Source data section start
import Summits.CriticalPhenomena.PercolationContinuityZ3.Theorems.Transplant.ReflexSlabArms
import HarnessLib

/-!
# REFLEX sector-slabs with TWO pockets `ℝ𝕋_{γW,γE} = {x ∈ S_k | x₁ ≥ 0 ∨ x₂ ≤ γW·x₁ ∨ −x₂ ≤ γE·x₁}`: the station design, II — the bottom face

builds on p205010 (kernel theorem, internal audit signed; external expert review pending) — NOT used in this file.
Lane `prim-bschramm`, seat `prim-bschramm-p2` (gen 23; class C1b, METHOD = input substitution; memo `HOME/bschramm/P2-LATTICES.md` §83);
helper file (`--supports stmt-CriticalPhenomena-4575 --as helper`).  A bottom-face vertex `u = (u₀, −N, u₂)` with exit `b = u − e₁ ∈ ℝ𝕋` lies in
the WEST pocket (`u₂ ≤ −γW(N+1)`, leftward chain exactly as `ReflexNarrowChains`: swapped arm to `{x₂ = −(4N+6)}`, connector
`(u₀, −(2N+3), −(2N+3))` leaning `−e₂`) or in the EAST pocket (`u₂ ≥ γE(N+1)`, so `γE < 1`; RIGHTWARD chain: swapped arm to `{x₂ = 4N+6}` inside the
pocket since `−x₂ ≤ −b₂ − (b₁ − x₁) ≤ γE b₁ − γE(b₁ − x₁) = γE x₁`, connector `(u₀, −(2N+3), 2N+3)` leaning `+e₂` with column `x₂ ∈ [2N+3, 4N+6]`,
in the pocket since `−x₂ ≤ x₁ ≤ γE x₁` below height `0`), then the sweep from `Ω = (0, N+1, −(4N+6))` to `Z = 4N+6`.
**`rtp_design_bottom`** (`P ≥ α₄·α·αₛ`, `≤ 2k+2` edges, window `k + 5N + 7`); helpers `mem_rtp_of_le`, `mem_rtp_of_pocketArmW`, `mem_rtp_of_geE`,
`mem_rtp_of_pocketArmE`.  Independent of `ReflexTwoPocketDesign`; both are assembled in `ReflexTwoPocketRow`.
[cite: AizenmanChayesChayesFrohlichRusso1983, §4 Thm 4.4, Cor. to Lemma 4.3, Lemma 4.2 (a)] [cite: GrimmettPercolation1999, §7.2 p. 148] -/

noncomputable section

namespace Summit.CriticalPhenomena.PercolationContinuityZ3.Theorems.Transplant

namespace ReflexTwoPocket

open MeasureTheory Literature.Probability.Percolation Literature.Probability.LatticeModels SimpleGraph HSU OrthantUniq HalfSlabUniq
  ConeSlabUniq ThinConeSlab RationalHalfSlab ThreeQuarterSlab ReflexSlab Filter
open scoped Classical Topology

variable {k : ℕ} {N : ℕ} {γW γE : ℝ}

/-- **West column: `x₂ ≤ x₁` ⇒ `x ∈ ℝ𝕋`** when `γW ≤ 1` (`x₁ ≥ 0` directly, else `x₂ ≤ x₁ ≤ γW x₁`). [folklore] -/
theorem mem_rtp_of_le (hγ1 : γW ≤ 1) {x : Site 3} (hx0 : x ∈ slab 3 k) (h12 : x 2 ≤ x 1) : x ∈ {x : Site 3 | x ∈ slab 3 k ∧ (0 ≤ x 1 ∨ (x 2 : ℝ) ≤ γW * (x 1 : ℝ) ∨ -(x 2 : ℝ) ≤ γE * (x 1 : ℝ))} := by
  by_cases hx1 : 0 ≤ x 1
  · exact ⟨hx0, Or.inl hx1⟩
  · have hx1r : (x 1 : ℝ) ≤ 0 := by exact_mod_cast (le_of_lt (not_le.1 hx1))
    have h12r : (x 2 : ℝ) ≤ (x 1 : ℝ) := by exact_mod_cast h12
    have e1 : 1 * (x 1 : ℝ) ≤ γW * (x 1 : ℝ) := mul_le_mul_of_nonpos_right hγ1 hx1r
    exact ⟨hx0, Or.inr (Or.inl (by linarith))⟩

/-- **The leftward descending arm from an apex `b` with `b₂ ≤ γW b₁` stays in `ℝ𝕋`** (`γW ≤ 1`): `x₁ ≤ b₁`, `b₁ − x₁ ≤ b₂ − x₂`. [folklore] -/
theorem mem_rtp_of_pocketArmW (hγ1 : γW ≤ 1) {b x : Site 3} (hb : (b 2 : ℝ) ≤ γW * (b 1 : ℝ)) (hx0 : x ∈ slab 3 k) (h1 : x 1 ≤ b 1)
    (h12 : b 1 - x 1 ≤ b 2 - x 2) : x ∈ {x : Site 3 | x ∈ slab 3 k ∧ (0 ≤ x 1 ∨ (x 2 : ℝ) ≤ γW * (x 1 : ℝ) ∨ -(x 2 : ℝ) ≤ γE * (x 1 : ℝ))} := by
  have h1r : (x 1 : ℝ) ≤ (b 1 : ℝ) := by exact_mod_cast h1
  have h12r : (b 1 : ℝ) - (x 1 : ℝ) ≤ (b 2 : ℝ) - (x 2 : ℝ) := by exact_mod_cast h12
  have hd : 0 ≤ (b 1 : ℝ) - (x 1 : ℝ) := by linarith
  have e1 : γW * ((b 1 : ℝ) - (x 1 : ℝ)) ≤ 1 * ((b 1 : ℝ) - (x 1 : ℝ)) := mul_le_mul_of_nonneg_right hγ1 hd
  refine ⟨hx0, Or.inr (Or.inl ?_)⟩
  have : γW * (x 1 : ℝ) = γW * (b 1 : ℝ) - γW * ((b 1 : ℝ) - (x 1 : ℝ)) := by ring
  linarith

/-- **East column: `−x₂ ≤ x₁` ⇒ `x ∈ ℝ𝕋`** when `γE ≤ 1` (`x₁ ≥ 0` directly, else `−x₂ ≤ x₁ ≤ γE x₁`). [folklore] -/
theorem mem_rtp_of_geE (hγ1 : γE ≤ 1) {x : Site 3} (hx0 : x ∈ slab 3 k) (h12 : -x 2 ≤ x 1) : x ∈ {x : Site 3 | x ∈ slab 3 k ∧ (0 ≤ x 1 ∨ (x 2 : ℝ) ≤ γW * (x 1 : ℝ) ∨ -(x 2 : ℝ) ≤ γE * (x 1 : ℝ))} := by
  by_cases hx1 : 0 ≤ x 1
  · exact ⟨hx0, Or.inl hx1⟩
  · have hx1r : (x 1 : ℝ) ≤ 0 := by exact_mod_cast (le_of_lt (not_le.1 hx1))
    have h12r : -(x 2 : ℝ) ≤ (x 1 : ℝ) := by exact_mod_cast h12
    have e1 : 1 * (x 1 : ℝ) ≤ γE * (x 1 : ℝ) := mul_le_mul_of_nonpos_right hγ1 hx1r
    exact ⟨hx0, Or.inr (Or.inr (by linarith))⟩

/-- **The rightward descending arm from an apex `b` with `−b₂ ≤ γE b₁` stays in `ℝ𝕋`** (`γE ≤ 1`): `x₁ ≤ b₁`, `b₁ − x₁ ≤ x₂ − b₂`. [folklore] -/
theorem mem_rtp_of_pocketArmE (hγ1 : γE ≤ 1) {b x : Site 3} (hb : -(b 2 : ℝ) ≤ γE * (b 1 : ℝ)) (hx0 : x ∈ slab 3 k) (h1 : x 1 ≤ b 1)
    (h12 : b 1 - x 1 ≤ x 2 - b 2) : x ∈ {x : Site 3 | x ∈ slab 3 k ∧ (0 ≤ x 1 ∨ (x 2 : ℝ) ≤ γW * (x 1 : ℝ) ∨ -(x 2 : ℝ) ≤ γE * (x 1 : ℝ))} := by
  have h1r : (x 1 : ℝ) ≤ (b 1 : ℝ) := by exact_mod_cast h1
  have h12r : (b 1 : ℝ) - (x 1 : ℝ) ≤ (x 2 : ℝ) - (b 2 : ℝ) := by exact_mod_cast h12
  have hd : 0 ≤ (b 1 : ℝ) - (x 1 : ℝ) := by linarith
  have e1 : γE * ((b 1 : ℝ) - (x 1 : ℝ)) ≤ 1 * ((b 1 : ℝ) - (x 1 : ℝ)) := mul_le_mul_of_nonneg_right hγ1 hd
  refine ⟨hx0, Or.inr (Or.inr ?_)⟩
  have : γE * (x 1 : ℝ) = γE * (b 1 : ℝ) - γE * ((b 1 : ℝ) - (x 1 : ℝ)) := by ring
  linarith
Source data section end
Task brief:
Produce verbatim the lines starting at the one with "theorem mem_rtp_of_pocketArmE (hγ1" and ending at the last line of the material, both ends included. Add no other line.

Answer for the task:
theorem mem_rtp_of_pocketArmE (hγ1 : γE ≤ 1) {b x : Site 3} (hb : -(b 2 : ℝ) ≤ γE * (b 1 : ℝ)) (hx0 : x ∈ slab 3 k) (h1 : x 1 ≤ b 1)
    (h12 : b 1 - x 1 ≤ x 2 - b 2) : x ∈ {x : Site 3 | x ∈ slab 3 k ∧ (0 ≤ x 1 ∨ (x 2 : ℝ) ≤ γW * (x 1 : ℝ) ∨ -(x 2 : ℝ) ≤ γE * (x 1 : ℝ))} := by
  have h1r : (x 1 : ℝ) ≤ (b 1 : ℝ) := by exact_mod_cast h1
  have h12r : (b 1 : ℝ) - (x 1 : ℝ) ≤ (x 2 : ℝ) - (b 2 : ℝ) := by exact_mod_cast h12
  have hd : 0 ≤ (b 1 : ℝ) - (x 1 : ℝ) := by linarith
  have e1 : γE * ((b 1 : ℝ) - (x 1 : ℝ)) ≤ 1 * ((b 1 : ℝ) - (x 1 : ℝ)) := mul_le_mul_of_nonneg_right hγ1 hd
  refine ⟨hx0, Or.inr (Or.inr ?_)⟩
  have : γE * (x 1 : ℝ) = γE * (b 1 : ℝ) - γE * ((b 1 : ℝ) - (x 1 : ℝ)) := by ring
  linarith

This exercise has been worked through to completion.